Serge Guérin : Premièrement, on peut se féliciter qu'un homme politique de la stature d'Edouard Philippe exprime une forme de mea-culpa. La deuxième chose est de dire qu'il y a une erreur de fond sur ce qu'il dit parce que la société fabrique de la société d'une certaine manière, et les gens ont bien compris -ils n'ont pas eu besoin d'attendre les politiques pour comprendre - depuis très longtemps qu'il y avait un sujet autour de la perte d'autonomie et de la fragilité. Mais les politiques ont été incapables de les entendre et de traduire cette inquiétude au travers d'une vision et de propositions.
Concernant la réponse qui est apportée, il faut noter que lors de la campagne électorale d'Emmanuel Macron, cela n'était pas du tout pris en compte dans son agenda. Ils ne pensaient absolument pas que la question du vieillissement était un sujet. Pour eux, cela était sans doute une question liée à l'ancien monde. De plus, et pour les politiques en général, ces questions ne permettent pas de faire carrière, il est difficile d'en faire de belles images sur ces thèmes, ce qui contribue à une forme de désintérêt politique. Les images d'une école maternelle sont toujours plus joyeuses que celles d'une maison de retraite, parce que les gens qui y sont plus fragiles, plus abîmés. Pourtant, la réalité de la société française est la somme de toutes ces fragilités. Que cela soit les gens âges, les gens en perte d'autonomie pour des raisons de handicap, les gens touchés par des maladies chroniques, ou encore des gens qui se sentent totalement dépassés par le système. Ce qui fait certainement plus de 50% de la population française qui est touchée d'une manière ou d'une autre par la fragilité. Et si l'on rajoute ceux qui travaillent dans le secteur et ceux qui sont des aidants, familialement, on obtient sans doute 60 à 65% de la population, soit les deux tiers de la société française qui sont directement concernés. C'est donc bien un élément qui caractérise la société française et la vie tout simplement. Le vrai sujet est finalement que nous ne traitons pas la fragilité comme une force  pour construire le pays, y compris sur le plan économique. La fragilité, ce sont des emplois, de l'innovation possible, un savoir faire à développer par rapport aux autres pays, il s'agit bien d'une opportunité qui est finalement très peu traitée par les élites.

Comment juger les orientations prises par le gouvernement en la matière, celles-ci sont-elles à la hauteur du constat ?

Ils ont dû se résoudre à traiter la question.
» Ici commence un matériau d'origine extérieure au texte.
/-! ### §1. N6 under `p ≠ 2 ∨ K totally complex` -/

/-- A multiple `x.val · p^(e-m-1)` read in `ℤ/p^e` vanishes only if `x = 0` (`x ∈ ℤ/p^(m+1)`,
`m + 1 ≤ e`). [folklore] -/
private theorem eq_zero_of_val_mul_pow_eq_zero {m e : ℕ} (hme : m + 1 ≤ e) (x : ZMod (p ^ (m + 1)))
    (h : ((x.val * p ^ (e - m - 1) : ℕ) : ZMod (p ^ e)) = 0) : x = 0 := by
  have hpp : p.Prime := hp.out
  rw [ZMod.natCast_eq_zero_iff] at h
  have hlt : x.val * p ^ (e - m - 1) < p ^ e := by
    calc x.val * p ^ (e - m - 1) < p ^ (m + 1) * p ^ (e - m - 1) :=
          Nat.mul_lt_mul_of_lt_of_le (ZMod.val_lt x) le_rfl (pow_pos hpp.pos _)
      _ = p ^ e := by rw [← pow_add]; congr 1; omega
  have h0 : x.val * p ^ (e - m - 1) = 0 := Nat.eq_zero_of_dvd_of_lt h hlt
  rw [Nat.mul_eq_zero] at h0
  rcases h0 with h0 | h0
  · exact (ZMod.val_eq_zero x).mp h0
  · exact absurd h0 (pow_ne_zero _ hpp.ne_zero)

set_option maxHeartbeats 800000 in
/-- **`∑_v inv_v = 0` on `H²(Γ_K, μ_{p^{m+1}})`, finite places, for `p` odd OR `K` totally complex,
granting the correction at `p`** (Tate VII §10–§11): the proof of
`sum_localInvariantMap_localization_eq_zero_of_correction` with the killing step taken from
`exists_resH_layerSubgroup_kummer_eq_zero` (`p ≠ 2 ∨` totally complex) and the cyclic reciprocity law
from `sum_localInvariantMap_localization_cupProduct_δ₀_eq_zero_of_odd` in the odd case.
[cite: CasselsFrohlichANT1967, Ch. VII §10–§11] [cite: MilneADT2006, Ch. I, Thm. 4.10(b)] -/
theorem sum_localInvariantMap_localization_eq_zero_of_correction_of_odd_or_isTotallyComplex
    (hk : p ≠ 2 ∨ IsTotallyComplex K) (m : ℕ)
    (hpre : ∀ (y : galoisCohomology (mu K (p ^ (m + 1))) 2) (S : Finset (HeightOneSpectrum (𝓞 K))),
      (∀ v ∉ S, localInvariantMap K (p ^ (m + 1)) v
        (galoisCohomology.localization (mu K (p ^ (m + 1))) (Sum.inr v) 2 y) = 0) →
      ∃ e : ℕ, m + 1 ≤ e ∧ ∃ (y' : galoisCohomology (mu K (p ^ e)) 2) (S' : Finset (HeightOneSpectrum (𝓞 K))),
        S ⊆ S' ∧
        (∀ v : HeightOneSpectrum (𝓞 K), (p : 𝓞 K) ∈ v.asIdeal →
          galoisCohomology.localization (mu K (p ^ e)) (Sum.inr v) 2 y' = 0) ∧
        (∀ v ∉ S', localInvariantMap K (p ^ e) v
          (galoisCohomology.localization (mu K (p ^ e)) (Sum.inr v) 2 y') = 0) ∧
        (∀ T : Finset (HeightOneSpectrum (𝓞 K)), S' ⊆ T →
          ∑ v ∈ T, localInvariantMap K (p ^ e) v (galoisCohomology.localization (mu K (p ^ e)) (Sum.inr v) 2 y') =
            (((∑ v ∈ T, localInvariantMap K (p ^ (m + 1)) v
              (galoisCohomology.localization (mu K (p ^ (m + 1))) (Sum.inr v) 2 y)).val * p ^ (e - m - 1) : ℕ) :
              ZMod (p ^ e))))
    (y : galoisCohomology (mu K (p ^ (m + 1))) 2) (S : Finset (HeightOneSpectrum (𝓞 K)))
    (hS : ∀ v ∉ S, localInvariantMap K (p ^ (m + 1)) v
      (galoisCohomology.localization (mu K (p ^ (m + 1))) (Sum.inr v) 2 y) = 0) :
    ∑ v ∈ S, localInvariantMap K (p ^ (m + 1)) v
      (galoisCohomology.localization (mu K (p ^ (m + 1))) (Sum.inr v) 2 y) = 0 := by
  classical
  have hpp : p.Prime := hp.out
  haveI : CompactSpace (absoluteGaloisGroup K) := absoluteGaloisGroup_compactSpace K
  obtain ⟨e, hme, y', S', hSS', hyp, hS', hsumT⟩ := hpre y S hS
  -- it suffices to treat `y'` over `S'`
  suffices hmain : ∑ v ∈ S', localInvariantMap K (p ^ e) v
      (galoisCohomology.localization (mu K (p ^ e)) (Sum.inr v) 2 y') = 0 by
    have h1 := hsumT S' le_rfl
    rw [hmain] at h1
    have h2 := eq_zero_of_val_mul_pow_eq_zero p hme _ h1.symm
    rw [← h2]
    exact Finset.sum_subset hSS' fun v _ hv => hS v hv
  -- the cyclotomic `ℤ_p`-extension and the killing layer
  obtain ⟨κ, hκ⟩ := ZpExtension.exists_isCyclotomic_holds K p (GaloisRep.cyclotomicCharacter_range_infinite K p)
  obtain ⟨m₀, -, hm₀⟩ := exists_resH_layerSubgroup_kummer_eq_zero K hk hκ e y'
  have hm₀' : resH (κ.layerSubgroup m₀) (units K) 2 ((cohomologyMap (kummerι K (p ^ e)) 2).hom y') = 0 := hm₀
  -- align the levels: `M ≥ m₀, e`; raise `y'` to level `p^M`
  set M : ℕ := max m₀ e with hMdef
  have heM : p ^ e ∣ p ^ M := pow_dvd_pow p (le_max_right _ _)
  set y'' : galoisCohomology (mu K (p ^ M)) 2 := cohomologyMap (muInclHom K heM) 2 y' with hy''
  -- the Brauer class of `y''` dies on `Gal(K̄/K_M)`
  have hVle : κ.layerSubgroup M ≤ κ.layerSubgroup m₀ := κ.layerSubgroup_antitone (le_max_left _ _)
  have hkill : resH (κ.layerSubgroup M) (units K) 2 ((cohomologyMap (kummerι K (p ^ M)) 2).hom y'') = 0 := by
    have hK : (cohomologyMap (kummerι K (p ^ M)) 2).hom y'' = (cohomologyMap (kummerι K (p ^ e)) 2).hom y' := by
      rw [hy'']
      exact (map_comp_apply_of (ContinuousMonoidHom.id _) (ContinuousMonoidHom.id _) (ContinuousMonoidHom.id _)
        (fun _ => rfl) (resIdHom (muInclHom K heM)) (resIdHom (kummerι K (p ^ M)))
        (resIdHom (kummerι K (p ^ e))) (fun _ => rfl) 2 y').symm
    rw [hK, resH_eq_resSub_resH (units K) hVle 2]
    change resSub (units K) hVle 2 (resH (κ.layerSubgroup m₀) (units K) 2 _) = 0
    rw [hm₀', map_zero]
  -- the layer character and the cyclic form of `y''`
  obtain ⟨ψ, hkerV, hkerL, -⟩ := κ.exists_cyclicCharacter_layer M
  haveI : FiniteDimensional K (κ.layer M) := κ.finiteDimensional_layer_holds M
  haveI : IsAbelianGalois K (κ.layer M) := κ.isAbelianGalois_layer M
  haveI : NumberField (κ.layer M) := NumberField.of_module_finite K (κ.layer M)
  have hresψ : resH ψ.ker (units K) 2 ((cohomologyMap (kummerι K (p ^ M)) 2).hom y'') = 0 := by
    rw [hkerV]; exact hkill
  obtain ⟨b, hb⟩ := exists_eq_cupProduct_δ₀_of_resH_eq_zero ψ (κ.layer M) hkerL y'' hresψ
  -- the class `κ(b) ∪ ψ` vanishes wherever `ψ` is ramified (⊆ the places above `p`)
  have hram : ∀ v : HeightOneSpectrum (𝓞 K),
      (∃ σ ∈ absInertia (v.adicCompletion K), ψ (absGaloisRestrict K (v.adicCompletion K) σ) ≠ 0) →
      galoisCohomology.localization (mu K (p ^ M)) (Sum.inr v) 2 (((mu K (p ^ M)).tateDualPairing (p ^ M)).cupProduct
        ((isSES_kummer K (p ^ M) (NeZero.pos _)).δ₀ (baseUnitsInvariant K (b : K) b.ne_zero))
        (oneCocycleClass _ (scalarCocycle ψ))) = 0 := by
    rintro v ⟨σ, hσ, hne⟩
    have hpv : (p : 𝓞 K) ∈ v.asIdeal := by
      by_contra hpv
      exact hne (hκ.apply_absGaloisRestrict_eq_zero_of_mem_absInertia hkerV hpv hσ)
    rw [← hb, hy'', localization_muInclHom_eq_zero_iff heM v y']
    exact hyp v hpv
  have hSψ : ∀ v ∉ S', localInvariantMap K (p ^ M) v (galoisCohomology.localization (mu K (p ^ M)) (Sum.inr v) 2
      (((mu K (p ^ M)).tateDualPairing (p ^ M)).cupProduct
        ((isSES_kummer K (p ^ M) (NeZero.pos _)).δ₀ (baseUnitsInvariant K (b : K) b.ne_zero))
        (oneCocycleClass _ (scalarCocycle ψ)))) = 0 := fun v hv => by
    rw [← hb, hy'', localInvariantMap_localization_muInclHom_eq_zero_iff heM v y']
    exact hS' v hv
  -- the cyclic reciprocity law, read back at level `p^e`
  have hsum := hk.elim
    (fun hp2 => sum_localInvariantMap_localization_cupProduct_δ₀_eq_zero_of_odd (κ.layer M)
      ((hpp.odd_of_ne_two hp2).pow) ψ hkerL b hram S' hSψ)
    (fun hK => by
      haveI := hK
      exact sum_localInvariantMap_localization_cupProduct_δ₀_eq_zero_of_isTotallyComplex
        (κ.layer M) ψ hkerL b hram S' hSψ)
  rw [← hb, hy'', sum_localInvariantMap_localization_muInclHom_eq_zero_iff heM] at hsum
  exact hsum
Une concertation et un site ont été mis en place. Nous ne savons pas encore si tout cela relève du spectacle de la communication ou de la réalité, et si les conclusions ont déjà été données. Mais nous sommes au début de quelque chose. La ministre a évoqué - à plusieurs reprises et à raison -  la question de la prévention. Ce qui est déjà un élément extrêmement important parce qu'il s'agit bien d'un élément de réponse. Mais pour le reste, cela est encore trop flou dans le contenu. De la question du 5e risque à celle d'une seconde,  troisième ou quatrième journée travaillée gratuitement, celle du recours au privé…tous ces points restent encore en suspens. Je me demande si nous ne devrions pas élargir l'assurance maladie aux questions de perte d'autonomie, ce qui éviterait la question des âges. D'ici peu, la question de la CRDS pour rembourser la sécurité sociale va arriver à son extinction, cette cotisation pourrait être réorientée vers l'accompagnement de la perte d'autonomie, mais nous ne savons pas encore si cela est dans l'agenda du gouvernement. Ce que j'espère, c'est que cette démarche se fera avec les gens concernés. Je parle des 8,5 millions de personnes qui accompagnent une personne touchée, et des professionnels. Il y a des emplois à créer dans ce domaine, cela est un enjeu absolument majeur. Beaucoup de gens qui travaillent dans ce secteur sont fragilisés, il faut donc prendre en compte la question de comment mieux les accompagner, mieux les valoriser, et mieux les sensibiliser à toutes les thématiques autour de la perte d'autonomie.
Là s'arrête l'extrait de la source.